One of the benefits of virtualizing machines is the built-in resiliency of the underlying virtualization platform. In many vSphere environments consisting of multiple datacenters, this resiliency is expanded with Site Recovery Manager.
There are, however some things you’ll want to know about using Site Recovery Manager in combination with virtualized Domain Controllers. As usual, not every configuration opportunity necessarily adds resilience.
About Site Recovery Manager
VMware Site Recovery Manager (SRM) is a business continuity and disaster recovery solution that helps you to plan, test, and run the recovery of virtual machines between a protected vCenter Server site and a recovery vCenter Server site. It features automated orchestration of fail-over and fail-back of virtual machines to optimize availability.
For large environments, SRM offers policy-driven automation to protect thousands of virtual machines easily using centralized recovery plans managed from the vSphere Web Client.
VMware Site Recovery Manager (SRM) is a separately licensed and versioned VMware product, available as a Standard and Enterprise license. Both versions are fully featured, but Standard edition is limited to 75 virtual machines per site.
Before you get any fancy ideas on SRM’ing your Domain Controllers to AWS, for virtualized Domain Controllers, the VMware documentation on Site Recovery Manager and Active Directory Domain Controllers is really clear:
Active Directory provides its own replication technology and restore mode.
Do not use Site Recovery Manager to protect Active Directory domain controllers. Use the Active Directory replication technology and restore mode technologies to handle disaster recovery situations.
However, I feel there’s three viable ways to use VMware Site Recovery Manager (SRM) with virtualized Domain Controllers:
- Recovery of Operations Masters
- Using a Domain Controller from the primary site during Disaster Recovery testing
- Cloning a Recovery Site Domain Controller during Disaster Recovery testing
1. Recovery of FSMO Role Masters during Disaster Recovery
In this configuration, the recovery site contains production Domain Controllers, but the Domain Controllers holding the Flexible Single Master Operations (FSMO) roles are all located at the primary site:
The Domain Controllers holding the FSMO roles are then protected and included in the SRM recovery plan. The recovery plan is configured to recover the Domain Controller holding the RID Pool Master role first. This gives that Domain Controller sufficient time to start performing its role.

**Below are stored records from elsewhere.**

/-- B by name. -/
theorem sectorFloor_holds : SectorFloor := stub_sectorFloor

/-- C1 by name (LANDED p81508, `Theorems/…EcsfOfHyperuniformity.lean`): A ⟹ ECSF. -/
theorem ecsf_of_hyperuniformity : SoftenedModeHyperuniformity → EnergyControlledStructureFactor :=
  stub_ecsf_of_hyperuniformity

/-- C2α by name (LANDED p85983 + p85000, p85013, `Theorems/…SectorDecomposition*.lean`). -/
theorem sectorDecomposition_holds : SectorDecomposition := stub_sectorDecomposition

/-- C2β by name (LANDED p87427, `Theorems/…SectorCauchySchwarz.lean`). -/
theorem sectorCauchySchwarz_of_decomposition : SectorDecomposition → SectorCauchySchwarz :=
  stub_sectorCauchySchwarz

/-- C3 by name (LANDED p87701, `Theorems/…WindowAssembly.lean`). -/
theorem windowAssembly :
    EnergyControlledStructureFactor → SectorFloor → SectorCauchySchwarz → StaticResponseBoundPhonon :=
  stub_windowAssembly

/-- D by name (GLUE since v3: `kineticBranch_of_uvStubs` p87668 on the three sibling stubs). -/
theorem kineticBranch_holds : StaticResponseBoundKinetic := stub_kineticBranch

/-- **Stub C of the planner's skeleton is a THEOREM** (all four parts landed in wave 1):
`WindowReduction : A → B → StaticResponseBoundPhonon`. -/
theorem stub_windowReduction : WindowReduction := fun hA hB =>
  windowAssembly (ecsf_of_hyperuniformity hA) hB
    (sectorCauchySchwarz_of_decomposition sectorDecomposition_holds)

/-- **The IR half from ECSF and the sector floor directly** (v4): `ECSF → B → StaticResponseBoundPhonon`,
sorry-free glue over the landed C2α, C2β, C3. -/
theorem phonon_of_ecsf_of_sectorFloor :
    EnergyControlledStructureFactor → SectorFloor → StaticResponseBoundPhonon := fun hE hB =>
  windowAssembly hE hB (sectorCauchySchwarz_of_decomposition sectorDecomposition_holds)

/-! ### Calibration against the existing cruxes of route BECSectorPoincareTwoScale (landed glue)

The two open cores of this line are at least as strong as the two open cruxes of the sibling route, BY NAME: -/

/-- **SectorFloor ⟹ LandauSectorBound (stmt-AtomisticToContinuum-9091)** — via the landed
`landauSectorBound_of_sectorFloor` (p89438): B is 9091 for ALL `N` at exact density (+ the far floor). -/
theorem landauSectorBound_of_B :
    _root_.Summit.AtomisticToContinuum.BoseEinsteinCondensation.Theses.BECSectorPoincareTwoScale.LandauSectorBound :=
  landauSectorBound_of_sectorFloor stub_sectorFloor

-- **ECSF ⟹ TorusHyperuniformity (stmt-AtomisticToContinuum-9093)** is the landed `torusHyperuniformity_of_ecsf` (p89652,
-- `Theorems/…EcsfToTorusHyperuniformity.lean`): ECSF contains hyperuniformity of the near-ground states for ALL `N`
-- (and bounds excited states too).  Corollary here once the farm has built that module:
--   theorem torusHyperuniformity_of_ECSF : BECSectorPoincareTwoScale.TorusHyperuniformity :=
--     torusHyperuniformity_of_ecsf stub_energyControlledStructureFactor

/-! ### The kernel-checked composition -/

/-- Monotonicity of the inner inequality in the constant (a larger `C` only weakens it). -/
theorem ineq_mono_C {v : ℝ → ℝ≥0∞} {C C' ρ : ℝ} {N : ℕ} {k : Fin 3 → ℤ} {t : ℝ}
    {Ψ : PeriodicTrialState N (sideLength ρ N)} (h : Ineq v C ρ N k t Ψ) (hCC' : C ≤ C') :
    Ineq v C' ρ N k t Ψ := by
  unfold Ineq at h ⊢
  have hmax : 0 ≤ max (ρ * (scatteringLength v).toReal) (psq (sideLength ρ N) k) :=
    le_max_of_le_right (by unfold psq; positivity)
  have hle : C * t ^ 2 * N / max (ρ * (scatteringLength v).toReal) (psq (sideLength ρ N) k) ≤
      C' * t ^ 2 * N / max (ρ * (scatteringLength v).toReal) (psq (sideLength ρ N) k) := by
    apply div_le_div_of_nonneg_right _ hmax
    have : (0 : ℝ) ≤ t ^ 2 * N := by positivity
    nlinarith
  linarith
import Summits.KontsevichZagierPeriods.KontsevichZagierPeriods.Statement
import Summits.KontsevichZagierPeriods.KontsevichZagierPeriods.Theorems.TypeAGenerationConjecture
import Literature.NumberTheory.Transcendental.AyoubPeriodSeries
import Literature.NumberTheory.Transcendental.AyoubPeriodSeriesDescent
import Literature.NumberTheory.Transcendental.AyoubPeriodSeriesLocalizing

/-!
# Birth skeleton — piece X₂ `AyoubEffectiveCubeKernel` of the split of `RationalKernel` (stmt-KontsevichZagierPeriods-3165, route CoactionDevissage)

Crux-strategist RESTATED re-audit r1 of the deciding crux `RationalKernel`; the piece is the hub-wide item
stmt-KontsevichZagierPeriods-18116 (shared with HermiteRigidity's split of `ReductionRigidity` and with stub S6 of
FurushoPentagon.SectorToKernel), and this skeleton is its registered birth skeleton transported verbatim
to this crux's workfiles.  X₂ = Ayoub 2015 Conj. 1.1 / Fresán 2024 Conj. 3.5 at `k = ℚ` (type-(a)
generation of `ker ∫_{[0,1]^∞}` on `𝒪_{ℚ-alg}(𝔻̄^∞)`), a PRINTED OPEN CONJECTURE of period-conjecture
strength in kind.  Its honest skeleton is the LOCALISATION CUT inside Ayoub's algebra — the cut along which
Ayoub's own relative theorem is proved (AyoubRelKZRevisited Thm. 1.11: injectivity only after inverting
`2πi`; tree fact `AyoubRel.ayoub_integration_injective_localized`, with `(2πi)^N = ∫ perGermPow`
realisable in disjoint variables, `AyoubRel.exists_disjoint_intC_eq_two_pi_I_pow`) and along which the hub
cuts the KZ-side kernel form (AyoubSpecialisation 0540/0541, `summit_iff_ayoubPiLocalKernel_and_ayoubPiCancellation`),
here transported to the `𝒪_{ℚ-alg}` side where NO such items exist:

* `stub_oanLocalizedKernel` (conjecture-grade, GPC strength "after inverting 2πi"; the half that torsor
  methods reach in the relative case): `∫ F = 0 ⇒ ∃ N, ∃ g ∈ 𝒪_{ℚ-alg}` in variables disjoint from `F`
  with `∫ g = (2πi)^N` and `g·F` in the `ℚ`-span of the type-(a) elements;
* `stub_oanPiCancellation` (transcendence-free "regular element" property of Ayoub's presented module
  `𝒪_{ℚ-alg} ⧸ ⟨type (a)⟩_ℚ`: multiplication by a disjoint realisation of `(2πi)^N` is injective modulo
  the type-(a) span) — the exact analogue of `PiCancellation` (stmt-0540) one presentation over;
* `AyoubEffectiveCubeKernel_of : stub_oanLocalizedKernel → stub_oanPiCancellation → AyoubEffectiveCubeKernel`.

Both stubs are consequences of X₂ (the first with `N = 0`, `g = 1`: `stub_oanLocalizedKernel_of_ayoub`
below; the second because the type-(a) span integrates to `0`, `AyoubRel.intC_relAC_eq_zero`, and
`∫ (g F) = ∫ g · ∫ F`, `AyoubRel.intC_mul_of_disjoint`), and neither is cheaply equivalent to X₂ or to the
summit (probes in `bc/`).  Also recorded: X₂ is, on the nose, the summit-side conjecture leaf
`TypeAGenerationConjecture` (`ayoubEffectiveCubeKernel_iff_typeAGenerationConjecture`), through
`AyoubRel.typeAGeneration_forall_iff_rat` and `algebraMap ℚ ℂ = Rat.castHom ℂ` (`rfl`).
-/

-- adapted from Cruxes/ReductionRigidity/SplitR1AyoubEffectiveCubeKernelBirth.lean (planner-cstrat-stmt-KontsevichZagierPeriods-3407-r1-0)
noncomputable section

-- `Summit.KontsevichZagierPeriods.KontsevichZagierPeriods.…` is the tree's mandated layout (single-conjunct summit).
set_option linter.dupNamespace false

namespace Summit.KontsevichZagierPeriods.KontsevichZagierPeriods.Cruxes.RationalKernel.AyoubEffectiveCubeKernelBirth

open Literature.NumberTheory.Transcendental
open Literature.NumberTheory.Transcendental.AyoubRel

/-- X₂ — AYOUB'S EFFECTIVE CUBE CONJECTURE at `k = ℚ`, verbatim the child `AyoubEffectiveCubeKernel`. -/
def AyoubEffectiveCubeKernel : Prop :=
  ∀ F ∈ Literature.NumberTheory.Transcendental.AyoubRel.Oan (Rat.castHom ℂ), Literature.NumberTheory.Transcendental.AyoubRel.intC F = 0 → F ∈ Literature.NumberTheory.Transcendental.AyoubRel.kSpan (Rat.castHom ℂ) {x : Literature.NumberTheory.Transcendental.AyoubRel.CSeries | ∃ G ∈ Literature.NumberTheory.Transcendental.AyoubRel.Oan (Rat.castHom ℂ), ∃ i : ℕ, x = Literature.NumberTheory.Transcendental.AyoubRel.relAC i G}

/-- STUB (conjecture-grade) — **the kernel after inverting `2πi`, inside `𝒪_{ℚ-alg}(𝔻̄^∞)`**: if
`∫ F = 0` then some disjoint realisation `g` of a power `(2πi)^N` multiplies `F` into the `ℚ`-span of the
type-(a) elements.  (Shape of AyoubRelKZRevisited Thm. 1.11 for CONSTANT families with the type-(b)
generators removed; the relative theorem itself has no absolute content because `F · 1` is of type (b).)
[cite: AyoubRelKZRevisited, Théorème 1.11, Notation 1.9 (iii)] [cite: Ayoub2015, Conj. 1.1] -/
theorem stub_oanLocalizedKernel : ∀ F ∈ Oan (Rat.castHom ℂ), intC F = 0 →
    ∃ (N : ℕ) (g : CSeries), g ∈ Oan (Rat.castHom ℂ) ∧ (∀ i, ¬ (UsesVar g i ∧ UsesVar F i)) ∧
      intC g = (2 * Real.pi * Complex.I) ^ N ∧
      g * F ∈ kSpan (Rat.castHom ℂ) {x : CSeries | ∃ G ∈ Oan (Rat.castHom ℂ), ∃ i : ℕ, x = relAC i G} := by
  sorry

/-- STUB (transcendence-free, conjecture-grade) — **`2πi`-cancellation in Ayoub's presented module**:
if a disjoint realisation `g` of `(2πi)^N` multiplies `F ∈ 𝒪_{ℚ-alg}` into the `ℚ`-span of the type-(a)
elements, then `F` itself lies in that span (injectivity of `𝒫^{eff} → 𝒫^{eff}[(2πi)⁻¹]` on Ayoub's
presentation; the motivic shadow `P̃^{eff} → P̃` is printed as OPEN, Huber–Wüstholz 2022 App. A).
[cite: AyoubRelKZRevisited, Notation 1.9 (ii)–(iii)] [cite: HuberWustholz2022, App. A] -/
theorem stub_oanPiCancellation : ∀ F ∈ Oan (Rat.castHom ℂ), ∀ (N : ℕ) (g : CSeries),
    g ∈ Oan (Rat.castHom ℂ) → (∀ i, ¬ (UsesVar g i ∧ UsesVar F i)) →
    intC g = (2 * Real.pi * Complex.I) ^ N →
    g * F ∈ kSpan (Rat.castHom ℂ) {x : CSeries | ∃ G ∈ Oan (Rat.castHom ℂ), ∃ i : ℕ, x = relAC i G} →
    F ∈ kSpan (Rat.castHom ℂ) {x : CSeries | ∃ G ∈ Oan (Rat.castHom ℂ), ∃ i : ℕ, x = relAC i G} := by
  sorry

/-- **X₂ from its two stubs** (localised kernel + `2πi`-cancellation), concluding the child
`AyoubEffectiveCubeKernel` BY NAME. [cite: Ayoub2015, Conj. 1.1] [folklore] -/
theorem AyoubEffectiveCubeKernel_of :
    (∀ F ∈ Oan (Rat.castHom ℂ), intC F = 0 →
      ∃ (N : ℕ) (g : CSeries), g ∈ Oan (Rat.castHom ℂ) ∧ (∀ i, ¬ (UsesVar g i ∧ UsesVar F i)) ∧
        intC g = (2 * Real.pi * Complex.I) ^ N ∧
        g * F ∈ kSpan (Rat.castHom ℂ) {x : CSeries | ∃ G ∈ Oan (Rat.castHom ℂ), ∃ i : ℕ, x = relAC i G}) →
    (∀ F ∈ Oan (Rat.castHom ℂ), ∀ (N : ℕ) (g : CSeries),
      g ∈ Oan (Rat.castHom ℂ) → (∀ i, ¬ (UsesVar g i ∧ UsesVar F i)) →
      intC g = (2 * Real.pi * Complex.I) ^ N →
      g * F ∈ kSpan (Rat.castHom ℂ) {x : CSeries | ∃ G ∈ Oan (Rat.castHom ℂ), ∃ i : ℕ, x = relAC i G} →
      F ∈ kSpan (Rat.castHom ℂ) {x : CSeries | ∃ G ∈ Oan (Rat.castHom ℂ), ∃ i : ℕ, x = relAC i G}) →
    AyoubEffectiveCubeKernel := by
  intro hloc hcancel F hF h0
  obtain ⟨N, g, hg, hdisj, hint, hspan⟩ := hloc F hF h0
  exact hcancel F hF N g hg hdisj hint hspan

/-- Sanity: the localised-kernel stub is a CONSEQUENCE of X₂ (`N = 0`, `g = 1`). [folklore] -/
theorem stub_oanLocalizedKernel_of_ayoub (h : AyoubEffectiveCubeKernel) :
    ∀ F ∈ Oan (Rat.castHom ℂ), intC F = 0 →
      ∃ (N : ℕ) (g : CSeries), g ∈ Oan (Rat.castHom ℂ) ∧ (∀ i, ¬ (UsesVar g i ∧ UsesVar F i)) ∧
        intC g = (2 * Real.pi * Complex.I) ^ N ∧
        g * F ∈ kSpan (Rat.castHom ℂ) {x : CSeries | ∃ G ∈ Oan (Rat.castHom ℂ), ∃ i : ℕ, x = relAC i G} := by
  intro F hF h0
  refine ⟨0, 1, one_mem_Oan _, fun i ⟨h1, _⟩ => ?_, by simp, by simpa using h F hF h0⟩
  obtain ⟨a, ha, hc⟩ := h1
  apply hc
  rw [MvPowerSeries.coeff_one, if_neg]
  rintro rfl
  exact ha (by simp)

/-- `algebraMap ℚ ℂ` is `Rat.castHom ℂ` (definitionally). [folklore] -/
theorem algebraMap_rat_complex_eq : (algebraMap ℚ ℂ : ℚ →+* ℂ) = Rat.castHom ℂ := rfl

/-- **X₂ is the summit-side conjecture leaf `TypeAGenerationConjecture`** (Ayoub's Conj. 1.1 for every
`k` with algebraic image ⇔ Fresán's `k = ℚ` form, `AyoubRel.typeAGeneration_forall_iff_rat`).  Recorded
so that the ledger's conjecture bookkeeping sees the child as that leaf; the child's statement itself
names no conjecture constant. [cite: Ayoub2015, Conj. 1.1] [cite: Fresan2024, Conj. 3.5] -/
theorem ayoubEffectiveCubeKernel_iff_typeAGenerationConjecture :
    AyoubEffectiveCubeKernel ↔ TypeAGenerationConjecture :=
  typeAGeneration_forall_iff_rat.symm

end Summit.KontsevichZagierPeriods.KontsevichZagierPeriods.Cruxes.RationalKernel.AyoubEffectiveCubeKernelBirth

Recovery in this scenario is relatively easy, because the Domain Controller holding the RID Master role starts without problems, because it is able to talk to existing Domain Controllers at the recovery site. The Domain Controller holding the RID Pool Master role is ready to provide RID Pools for other Domain Controllers that are being recovered.
2. Using a Domain Controller from the primary site during Disaster Recovery testing
In this configuration, DC1 (located in Primary site) is protected, along with other workloads. Although there is a DC2 in the Recovery site, there is no projected protected workload in the recovery site, so we need a Domain Controller from the primary site to maintain the availability of two Domain Controllers during an outage:
One recovery plan is created to cover all protected workloads.

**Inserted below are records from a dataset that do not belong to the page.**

import Mathlib
import HarnessLib

/-!
# Tuza's weighted set-pair inequality

S. Jukna, *Extremal Combinatorics — with applications in computer science* (1st ed., Springer 2001)
[Jukna2001], Chapter 9 "Chains and antichains", §9.2.2 "The theorem of Bollobás", Theorem 9.9
(Tuza 1985) with the proof printed there; original: Zs. Tuza, *Critical hypergraphs and
intersecting set-pair systems*, J. Combin. Theory Ser. B 39 (1985) 134–145 [Tuza1985].

**Theorem 9.9** (Tuza 1985). Let `A_1, …, A_m` and `B_1, …, B_m` be finite sets such that
`A_i ∩ B_i = ∅` and, for all `i ≠ j`, `A_i ∩ B_j ≠ ∅` or `A_j ∩ B_i ≠ ∅`. Then for every real
`0 < p < 1`, `Σ_i p^{|A_i|} (1 - p)^{|B_i|} ≤ 1`.

Printed proof: choose a random subset `𝐘` of the ground set `X`, each point independently with
probability `p`; the events `E_i = "A_i ⊆ 𝐘 ⊆ X - B_i"` have probability `p^{|A_i|}(1-p)^{|B_i|}`
and are pairwise disjoint. We run this as a weighted count over `Y ⊆ X` with weights
`w(Y) = p^{|Y|}(1-p)^{|X|-|Y|}` (which sum to `1` by the binomial theorem,
`Finset.sum_pow_mul_eq_add_pow`), allowing also `p ∈ {0, 1}`.

* `tuza_weighted_setPairs` — Theorem 9.9.
-/

namespace Literature.Combinatorics.SetFamily

open Finset

variable {α : Type*} [DecidableEq α]

/-- **Theorem 9.9** (Tuza 1985). Let `(A_i, B_i)_{i ∈ ι}` be finitely many pairs of finite sets with
`A_i ∩ B_i = ∅` for all `i` and such that for all `i ≠ j` either `A_i ∩ B_j ≠ ∅` or `A_j ∩ B_i ≠ ∅`
(or both). Then for every real `p` with `0 ≤ p ≤ 1`,
`Σ_i p^{|A_i|} (1 - p)^{|B_i|} ≤ 1`. [cite: Jukna2001, Ch. 9 §9.2.2, Theorem 9.9 and its proof;
Tuza1985] -/
theorem tuza_weighted_setPairs {ι : Type*} [Fintype ι] (A B : ι → Finset α)
    (hdisj : ∀ i, Disjoint (A i) (B i))
    (hcross : ∀ i j, i ≠ j → ¬ Disjoint (A i) (B j) ∨ ¬ Disjoint (A j) (B i))
    {p : ℝ} (hp0 : 0 ≤ p) (hp1 : p ≤ 1) :
    ∑ i, p ^ (A i).card * (1 - p) ^ (B i).card ≤ 1 := by
  classical
  -- the ground set
  set X : Finset α := univ.biUnion fun i => A i ∪ B i with hX
  have hABX : ∀ i, A i ∪ B i ⊆ X := fun i =>
    subset_biUnion_of_mem (fun i => A i ∪ B i) (mem_univ i)
  have hAX : ∀ i, A i ⊆ X := fun i => subset_union_left.trans (hABX i)
  -- the weights `w(Y) = p^{|Y|} (1-p)^{|X|-|Y|}`, summing to `1` over `Y ⊆ X`
  set w : Finset α → ℝ := fun Y => p ^ Y.card * (1 - p) ^ (X.card - Y.card) with hw
  have hw0 : ∀ Y, 0 ≤ w Y := fun Y =>
    mul_nonneg (pow_nonneg hp0 _) (pow_nonneg (by linarith) _)
  have htotal : ∑ Y ∈ X.powerset, w Y = 1 := by
    simp only [hw]
    rw [Finset.sum_pow_mul_eq_add_pow]
    simp
  -- the events `E_i = {Y ⊆ X : A_i ⊆ Y, Y ∩ B_i = ∅}`
  set E : ι → Finset (Finset α) :=
    fun i => X.powerset.filter fun Y => A i ⊆ Y ∧ Disjoint Y (B i) with hE
  -- `Prob(E_i) = p^{|A_i|} (1-p)^{|B_i|}`
  have hEsum : ∀ i, ∑ Y ∈ E i, w Y = p ^ (A i).card * (1 - p) ^ (B i).card := by
    intro i
    set Z := X \ (A i ∪ B i) with hZ
    have hZA : ∀ Y' ⊆ Z, Disjoint (A i) Y' := fun Y' hY'Z =>
      disjoint_left.mpr fun x hxA hxY => (mem_sdiff.mp (hY'Z hxY)).2 (mem_union_left _ hxA)
    have hEimg : E i = Z.powerset.image fun Y' => A i ∪ Y' := by
      ext Y
      simp only [hE, mem_filter, mem_powerset, mem_image]
      constructor
      · rintro ⟨hYX, hAY, hYB⟩
        refine ⟨Y \ A i, ?_, union_sdiff_of_subset hAY⟩
        intro x hx
        rw [mem_sdiff] at hx
        rw [hZ, mem_sdiff, mem_union, not_or]
        exact ⟨hYX hx.1, hx.2, fun hxB => disjoint_left.mp hYB hx.1 hxB⟩
      · rintro ⟨Y', hY'Z, rfl⟩
        refine ⟨union_subset (hAX i) fun x hx => (mem_sdiff.mp (hY'Z hx)).1,
          subset_union_left, ?_⟩
        rw [disjoint_union_left]
        exact ⟨hdisj i, disjoint_left.mpr fun x hx hxB =>
          (mem_sdiff.mp (hY'Z hx)).2 (mem_union_right _ hxB)⟩
    rw [hEimg, sum_image]
    · have hZcard : Z.card + ((A i).card + (B i).card) = X.card := by
        rw [hZ, card_sdiff_of_subset (hABX i), card_union_of_disjoint (hdisj i)]
        have := card_le_card (hABX i)
        rw [card_union_of_disjoint (hdisj i)] at this
        omega
      calc ∑ Y' ∈ Z.powerset, w (A i ∪ Y')
          = ∑ Y' ∈ Z.powerset, p ^ (A i).card * (1 - p) ^ (B i).card *
              (p ^ Y'.card * (1 - p) ^ (Z.card - Y'.card)) := by
            refine sum_congr rfl fun Y' hY' => ?_
            have hY'Z : Y' ⊆ Z := mem_powerset.mp hY'
            have hc : (A i ∪ Y').card = (A i).card + Y'.card :=
              card_union_of_disjoint (hZA Y' hY'Z)
            have hle : Y'.card ≤ Z.card := card_le_card hY'Z
            simp only [hw, hc]
            rw [show X.card - ((A i).card + Y'.card) = (B i).card + (Z.card - Y'.card) by omega]
            ring
        _ = p ^ (A i).card * (1 - p) ^ (B i).card := by
            rw [← mul_sum, Finset.sum_pow_mul_eq_add_pow]
            simp
    · intro Y₁ hY₁ Y₂ hY₂ heq
      have h1 := hZA Y₁ (mem_powerset.mp hY₁)
      have h2 := hZA Y₂ (mem_powerset.mp hY₂)
      have heq' : A i ∪ Y₁ = A i ∪ Y₂ := heq
      calc Y₁ = (A i ∪ Y₁) \ A i := (union_sdiff_cancel_left h1).symm
        _ = (A i ∪ Y₂) \ A i := by rw [heq']
        _ = Y₂ := union_sdiff_cancel_left h2
  -- the events are pairwise disjoint
  have hEdisj : ∀ i j, i ≠ j → Disjoint (E i) (E j) := by
    intro i j hij
    rw [disjoint_left]
    intro Y hYi hYj
    simp only [hE, mem_filter] at hYi hYj
    rcases hcross i j hij with h | h
    · exact h (disjoint_left.mpr fun x hxA hxB => disjoint_left.mp hYj.2.2 (hYi.2.1 hxA) hxB)
    · exact h (disjoint_left.mpr fun x hxA hxB => disjoint_left.mp hYi.2.2 (hYj.2.1 hxA) hxB)
  -- `Σ_i Prob(E_i) = Prob(⋃ E_i) ≤ 1`
  calc ∑ i, p ^ (A i).card * (1 - p) ^ (B i).card = ∑ i, ∑ Y ∈ E i, w Y := by
        simp_rw [hEsum]
    _ = ∑ Y ∈ univ.biUnion E, w Y :=
        (sum_biUnion fun i _ j _ hij => hEdisj i j hij).symm
    _ ≤ ∑ Y ∈ X.powerset, w Y :=
        sum_le_sum_of_subset_of_nonneg (biUnion_subset.mpr fun i _ => filter_subset _ _)
          fun Y _ _ => hw0 Y
    _ = 1 := htotal

/-- Theorem 9.9 in the printed shape, for sequences `A_1, …, A_m`, `B_1, …, B_m`.
[cite: Jukna2001, Ch. 9 §9.2.2, Theorem 9.9; Tuza1985] -/
theorem tuza_weighted_setPairs_fin (m : ℕ) (A B : Fin m → Finset α)
    (hdisj : ∀ i, Disjoint (A i) (B i))
    (hcross : ∀ i j, i ≠ j → ¬ Disjoint (A i) (B j) ∨ ¬ Disjoint (A j) (B i))
    {p : ℝ} (hp0 : 0 < p) (hp1 : p < 1) :
    ∑ i, p ^ (A i).card * (1 - p) ^ (B i).card ≤ 1 :=
  tuza_weighted_setPairs A B hdisj hcross hp0.le hp1.le

end Literature.Combinatorics.SetFamily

This is a straight-forward configuration. During test failover, DC1 will also be recovered and the other workloads can communicate with it. There is also no special configuration required for this scenario and there is no impact on Active Directory, because any changes performed on DC1 during test failover are discarded and not written to production DC1.
3. Cloning a Recovery Site Domain Controller during Disaster Recovery testing
When an organization doesn’t want to include Domain Controllers in Recovery Plans, because there is already a Domain Controller (DC2) in the recovery site, this scenario provides a good alternative for Disaster Recovery testing.
In this configuration, the Recovery Plan workflow includes a call-out to clone DC2 before proceeding with recovery of the protected workloads:
Once the clone operation is completed, the clone is connected to a special “Recovery Network” that has been previously provisioned. Recovery of the rest of the workloads in the Recovery Plan then proceeds as normal to the designated recovery network.
The recovery network where DC01 is cloned to must not be reachable by the production network to avoid pollution of the information in Active Directory by the disaster recovery test.
Above, three distinct Recovery Plans are mentioned that allow organizations to use Site Recovery Manager (SRM) with Active Directory; one scenario for a true disaster recovery failover, and two scenarios to test disaster recovery failovers.
Using these outlines for your Recovery Plans towards the virtualized Domain Controllers will greatly benefit the availability of Active Directory in Disaster Recovery scenarios.